Transformer framework handles missing medical data without imputation
A new architecture fuses vision and tabular clinical data through masked self-attention, maintaining performance when entire modalities or individual features drop out during training or inference.
A transformer framework designed to handle missing medical imaging or structured clinical data without imputation or model switching has been detailed in a preprint posted to arXiv on May 13. The architecture integrates three encoders—vision, tabular, and multimodal fusion—and uses learnable modality tokens to weight unimodal representations before merging them via intermediate fusion with masked self-attention. When a modality or feature is absent, the masking mechanism excludes the corresponding tokens from both information aggregation and gradient propagation, letting the model operate on whatever subset of data is actually present.
Testing on MIMIC-CXR chest radiographs paired with structured clinical variables from MIMIC-IV targeted multilabel classification across 14 diagnostic findings with incomplete annotations. Two parallel stress-test protocols progressively increased training and inference missingness in each modality separately, spanning fully multimodal to fully unimodal scenarios. Across all regimes, the proposed method outperformed representative baselines, showing smoother performance degradation and improved robustness. A modality-dropout regularization strategy—stochastically removing available modalities during training—further encouraged the model to exploit complementary information under partial data availability. Ablation studies confirmed that attention-level masking and intermediate fusion with joint fine-tuning are key to resilient multimodal inference.

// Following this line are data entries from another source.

import Literature.NumberTheory.Rogawski1990.RankOneUnstableTransferNonsplitCoreFold     -- ★ p843587 F0P3a-p03 (g12): THE FOLD `rankOneUnstable_core_of_signedWindow` (place-agnostic)
import HarnessLib

/-!
# R1LL-WILD (γ) — the by-hypothesis END layer «OF A SHELL WINDOW»: the ramified rank-one core from the Labesse–Langlands shell law `O(t) − O(ẽt) = κ(β)·q^{ord β}·W`,
# a locally constant window sum `W`, a locally constant bookkeeping factor, and the raw `Δ`-law (road W′ = «R1LL-WILD», architect A-p16 (g28) RULINGS A-32∕A-34∕A-37)

Topic `NumberTheory/Rogawski1990`; namespace `Literature.NumberTheory.Rogawski1990`.  THEOREMS ONLY (no definition, no instance, no notation, no named fact, no `sorry`).
Cell `pub/hodgecm-mathlib`, crux H413 = `stmt-HodgeConjecture-24833`, line «N6nsGerm», residue «R1-CM-ram-wild» (★ def p843764); END-WILD owner ∕ assembler F0P3a-p04 (g14)
(LEAD T9-25 (b)); this is the (γ) layer of RULING A-34∕A-37 = the wild sibling of ★ p843850 `rankOneUnstable_core_of_signedPairs` — NO pairs, NO residue bits, NO `s₀`, NO pieces.
HONEST LABEL: HC_CM is proved only modulo the printed citations (2 remaining named inputs hLiu418, h413) until rung 0 closes; this layer is hypothesis-driven on the four
sockets (Ψ1∘Ψ2 = `hO`, Ψ3 = `hW`, Ψ4 = `hbook`∕`hbookU` and `hΔ`∕`hE`).

THE SHAPE (display of record = (W′0) analytic half §D, A-p12 (g19) b7a6e0b9; Labesse 2024 Prop. 0.0.11–Th. 0.0.12; LL79 (2.1)–(2.2)).  Datum as in the fold
(`hv w μ ν f hf t₀ P d ht₀ hP hd1`, partner `e hest`), `U = {t | (↑t).1 regular}`, depth `N t := (−log v_w((τ₀ t − τ₁ t)_w)).toNat`, `Δ(t) := μ_v(a_t)⁻¹·√∏‖a_t‖`.
Abstract window data, ALL functions on `Z(t₀)`: a sign `ε` with `ε² = 1` on `U` (hands: `((hilbertSymbol L⁺_v (b₀ t) θ : ℤ) : ℂ)` of ★ R-4 p843425), `q ≠ 0` (hands:
`Nat.card (𝓞 L⁺ ⧸ v)`), and
* **`hO` (socket Ψ1∘Ψ2∘(W′3), law B6)**: `∀ t ∈ U, m₀ ≤ N t → O_ν(↑t,f) − O_ν(e ↑t,f) = κβ t * q ^ (oβ t) * W t` — the shell unfolding of both orbital integrals on ROAD W's tree
  (★ (W′2)∕(Ψ1) B-p14 (g33)), the deep shells cancelled (★ (Ψ2) p844005 A-p12 (g19)), the surviving window read at the shell normal forms (★ (W′3) p843859∕p843959 p08 (g15));
  `κβ t` = `κ(β(t))`, `oβ t = ord_v β(t)`, `W t` = `2c_ν·W_s(t)` of the display;
* **`hW` (socket Ψ3)**: `W` is eventually equal to `W s` at every singular `s` along `U` (★-to-be B-p04 (g35));
* **`hbook`, `hbookU` (socket Ψ4, bookkeeping)**: a function `book` eventually equal to `book s` at every singular `s` along `U`, and equal on the deep regular locus to
  `ε t * κβ t * q ^ (oβ t) * (q ^ ((N t − 1) ∕ 2))⁻¹` (display: `book = (r_η,θ)_v·(2 + β u, θ)_v·q^{−⌊(δ−1)∕2⌋}`, B-p12 (g30) (W′5′-ALG) ★ + A-p03 (g26) (W′5′-LC));
* **`hΔ`, `hE` (socket Ψ4, `Δ`-side)**: VERBATIM the fold's binders (★ R-4 p843425 raw with `εD := (b₀ t, θ)_v`, `E t := μ_v(a_t)⁻¹·C⁻¹·q^{⌊(N t−1)∕2⌋}·√∏‖a_t‖`, A-32∕A-37).
OUTPUT: the core conclusion at this datum (★ p843033's `hcore` shape), by ★ `rankOneUnstable_core_of_signedWindow` with `b := q`, `m := m₀`, `Ψ t := book t * W t`:
`hD` is then the ALGEBRA `ε·q^k·(ε·κβ·q^o·q^{−k}·W) = κβ·q^o·W` (`ε² = 1`), and `hΨ` is the product of two eventually-constant functions.
NOT here: the dischargers (the END-WILD HEAD `rankOneUnstable_core_ramified_wild`, this seat, after Ψ1–Ψ4 land) and the closer ★ p843935 (F0P3-p02 (g13)).

## References
* [Rogawski1990] J. D. Rogawski, *Automorphic Representations of Unitary Groups in Three Variables* (1990): §4.9 Lemma 4.9.3, (4.9.2) p. 56.
* [LabesseLanglands1979] J.-P. Labesse, R. P. Langlands, *L-indistinguishability for SL(2)*, Canad. J. Math. 31 (1979): §2, (2.1)–(2.2) pp. 8–10.
-/

set_option autoImplicit false

noncomputable section

open Set Filter Topology MeasureTheory NumberField IsDedekindDomain
open scoped Matrix MatrixGroups

namespace Literature.NumberTheory.Rogawski1990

Most existing multimodal medical AI assumes complete modality availability, an assumption that rarely holds in real-world clinical settings where entire imaging studies or lab panels are frequently missing. The preprint does not include open weights or code, so practitioners cannot yet replicate the architecture or test it on their own clinical datasets. The next step to watch is whether the authors release an implementation or pretrained checkpoints that let hospital ML teams adapt the framework to their own data streams, and whether the attention-masking approach generalizes beyond vision-tabular pairs to other heterogeneous medical modalities like genomics, time-series vitals, or free-text notes.